FK_Reference_Coding_ID
and FK_Reference_SnomedCT_ID
are the (bigint) id fields that the GMCR database use to identify codes. All codes are mapped to one of both of these fields.
The temporary tables can be used as follows on any table containing the FK_Reference_Coding_ID
or FK_Reference_SnomedCT_ID
fields:
-- Finding all hypertension records using the a particular version of the code set
SELECT * FROM [RLS].[vw_GP_Events]
WHERE (
FK_Reference_Coding_ID IN (SELECT FK_Reference_Coding_ID FROM #VersionedCodeSets WHERE Concept = 'hypertension' AND Version = 2) OR
FK_Reference_SnomedCT_ID IN (SELECT FK_Reference_SnomedCT_ID FROM #VersionedSnomedSets WHERE Concept = 'hypertension' AND Version = 2)
)
AND ...
Occasionally it is necessary to search based on the clinical code rather than the foreign key ids. For example when new codes are recorded in clinical systems but have not yet been added to the Graphnet DB. In which case the #AllCodes
table can be used instead as follows:
-- Find COVID vaccinations
SELECT * FROM [RLS].[vw_GP_Events]
WHERE SuppliedCode IN (SELECT Code FROM #AllCodes WHERE Concept = 'covid-vaccination' AND [Version] = 1)
AND ...
The sql can be generated by executing either of the generate-sql
scripts. There is a .bat
file for Windows users and a .sh
file for Linux/MacOS users.
Once the SQL has been generated, the entire project directory (XXX-Name
) should be copied to the VDE. Launching the extract-data.bat
file will guide you through the data extraction process, including deciding whether to run all, or just some, of the SQL files. The output-for-analysts
directory will be created. This contains a skeleton folder structure, and a _README_FIRST.txt
file to remind users of their responsibilities when extracting content from their VDE. The entire contents of the output-for-analysts
directory should be copied to the shared directory for this project.

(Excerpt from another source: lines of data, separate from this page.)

/-- **Pointwise lemma** (THEOREM-R3-SWITCHING.md (1)–(2)): for `X ∈ S_a`, `Y ∈ S_b ∪ B_0` (both inside a support joining
`a, b, c`), the exchange along `touch (cl X b)` sends `(X, Y)` to `B_0 × (U_c ∪ S_a)`. [this work] -/
theorem pointwise {X Y : Finset (Sym2 V)} (hXD : X ⊆ D) (hYD : Y ⊆ D) (hDb : b ∈ cl D a) (hDc : c ∈ cl D a)
    (hX : X ∈ cellSa D a b c) (hY : Y ∈ cellSb D a b c ∪ cellB0 D a b c) :
    splice (touch (cl X b)) X Y ∈ cellB0 D a b c ∧
      splice (touch (cl X b)) Y X ∈ cellUc a b c ∪ cellSa D a b c := by
  have hX' := hX
  obtain ⟨⟨hab, hac, hbc⟩, hsep⟩ := hX
  set K := cl X a with hK
  set L := cl X b with hL
  set P := splice (touch L) X Y with hP
  set Q := splice (touch L) Y X with hQ
  have hba : a ∉ L := fun h => hab (mem_cl_comm.1 h)
  -- facts about Y: apart, its a-cluster does not separate b|c, its c-cluster does not separate a|b
  have hYap : Y ∈ apart a b c := by
    rcases hY with hY | hY
    · exact hY.1
    · exact hY.1
  obtain ⟨hYab, hYac, hYbc⟩ := hYap
  have hYnsa : ¬ Sep D (cl Y a) b c := by
    rcases hY with hY | hY
    · exact fun h => not_sep_sep hYD hYab hDc h hY.2
    · exact hY.2.1
  have hYnsc : ¬ Sep D (cl Y c) a b := by
    rcases hY with hY | hY
    · -- S_b ∩ S_c = ∅: clusters of b and c cannot both separate (support joins b to a)
      intro h
      have hDba : a ∈ cl D b := mem_cl_comm.1 hDb
      exact not_sep_sep (x := b) (y := c) (z := a) hYD hYbc hDba (sep_comm.1 hY.2) (sep_comm.1 h)
    · exact hY.2.2.2
  -- (1) P ∈ B_0
  have hPb : cl P b = L := cl_splice_touch X Y b
  have hPa : ∀ u, u ∈ cl P a ↔ u ∈ cl (Y \ touch L) a := fun u => mem_cl_splice_touch_iff_of_not_mem hba u
  have hPc : ∀ u, u ∈ cl P c ↔ u ∈ cl (Y \ touch L) c := fun u => mem_cl_splice_touch_iff_of_not_mem hbc u
  have hPaY : cl P a ⊆ cl Y a := fun u hu => cl_mono Finset.sdiff_subset a ((hPa u).1 hu)
  have hPcY : cl P c ⊆ cl Y c := fun u hu => cl_mono Finset.sdiff_subset c ((hPc u).1 hu)
  have hP_ab : b ∉ cl P a := fun h => not_mem_of_mem_cl_sdiff_touch hba ((hPa b).1 h) (mem_cl_self X b)
  have hP_ac : c ∉ cl P a := fun h => hYac (hPaY h)
  have hP_bc : c ∉ cl P b := by rw [hPb]; exact hbc
  have hP1 : P ∈ cellB0 D a b c := by
    refine ⟨⟨hP_ab, hP_ac, hP_bc⟩, ?_, ?_, ?_⟩
    · exact fun h => hYnsa (h.mono hPaY)
    · rw [hPb]
      exact fun h => not_sep_sep hXD hab hDc hsep h
    · exact fun h => hYnsc (h.mono hPcY)
  -- (2) Q ∈ U_c ∪ S_a
  have hKQ : K ⊆ cl Q a := cl_subset_cl_splice_touch_of_not_mem hba
  have hQc : cl Q c ⊆ cl (D \ touch K) c := cl_splice_subset_Rc hXD hYD hX'
  have hQ_ac : c ∉ cl Q a := fun h =>
    not_mem_of_mem_cl_sdiff_touch hac (hQc (mem_cl_comm.1 h)) (mem_cl_self X a)
  have hQ_bc : c ∉ cl Q b := fun h => hsep (mem_cl_comm.1 (hQc (mem_cl_comm.1 h)))
  have hP2 : Q ∈ cellUc a b c ∪ cellSa D a b c := by
    by_cases hQ_ab : b ∈ cl Q a
    · exact Or.inl ⟨hQ_ab, hQ_ac⟩
    · exact Or.inr ⟨⟨hQ_ab, hQ_ac, hQ_bc⟩, hsep.mono hKQ⟩
  exact ⟨hP1, hP2⟩

end Pointwise

/-! ### THEOREM R3 -/

section Measure

variable (D : Finset (Sym2 V)) {p : Sym2 V → ℝ} (hp0 : ∀ e, 0 ≤ p e) (hp1 : ∀ e, p e ≤ 1) (a b c : V)
include hp0 hp1
import Summits.Ventures.Crystal3D.Bulk.CapBoxSproc
import Summits.Ventures.Crystal3D.Bulk.CapX2Poly3
import Summits.Ventures.Crystal3D.Bulk.CapX2DataW062X2
import HarnessLib

/-!
# X2 certificate `w62_d12_dX12_u062` (`CapX2.certW062`): compiled check `checkII_23lo_010_W062`

Venture `Crystal3D` (cell `pub-crystal3d`, phase 2; seat typer-bulk). One of the Boolean evaluations behind
`CapX2.noHole_062` (`CapX2BoxW062.lean`): the S-procedure tensor-Bernstein check `Bern.checkPos3S`
(`CapBoxSproc.lean`, soundness on the standard axioms) of the negated, padded (II) tensor `-(P+λ)` (degree `24`) on the sub-box
`u ∈ [19/100, 79/200]`, `v ∈ [4/5, 1]`, `t ∈ [-1, -5/8]`, evaluated by `native_decide` (compiled code trusted — the
class of the tree's `KissingSearch` parts). One compiled search per file keeps each gate elaboration under its
wall. HONEST FRAMING: a computation; its meaning is given by `Bern.nonneg_of_checkPos3S`.
-/

namespace Summit.Ventures.Crystal3D.CapX2

/-- The check evaluates to `true`. [folklore] -/
theorem checkII_23lo_010_W062 :
    CapCut.Bern.checkPos3S (CapCut.Bern.pad3 24 (scale3 (-1) (pairPolyZ certW062 lamW062))) 24
      (19 / 100) (79 / 200) (4 / 5) 1 (-1) (-5 / 8) 80 40 64 = true := by
  native_decide

end Summit.Ventures.Crystal3D.CapX2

Analysts may receive multiple extracts of data from different projects. To reduce the chance of combining the data we will provide different patient ids for each project. This is done automatically during the extraction process.
NB Any patient ids that are to be pseudonymised must be extracted as a column whose name ends 'PatientId'. E.g. PatientId, AnotherPatientId, YetAnotherPatientId
During the data extraction you can choose to refresh the project's pseudonymisation, or to reuse the previous one.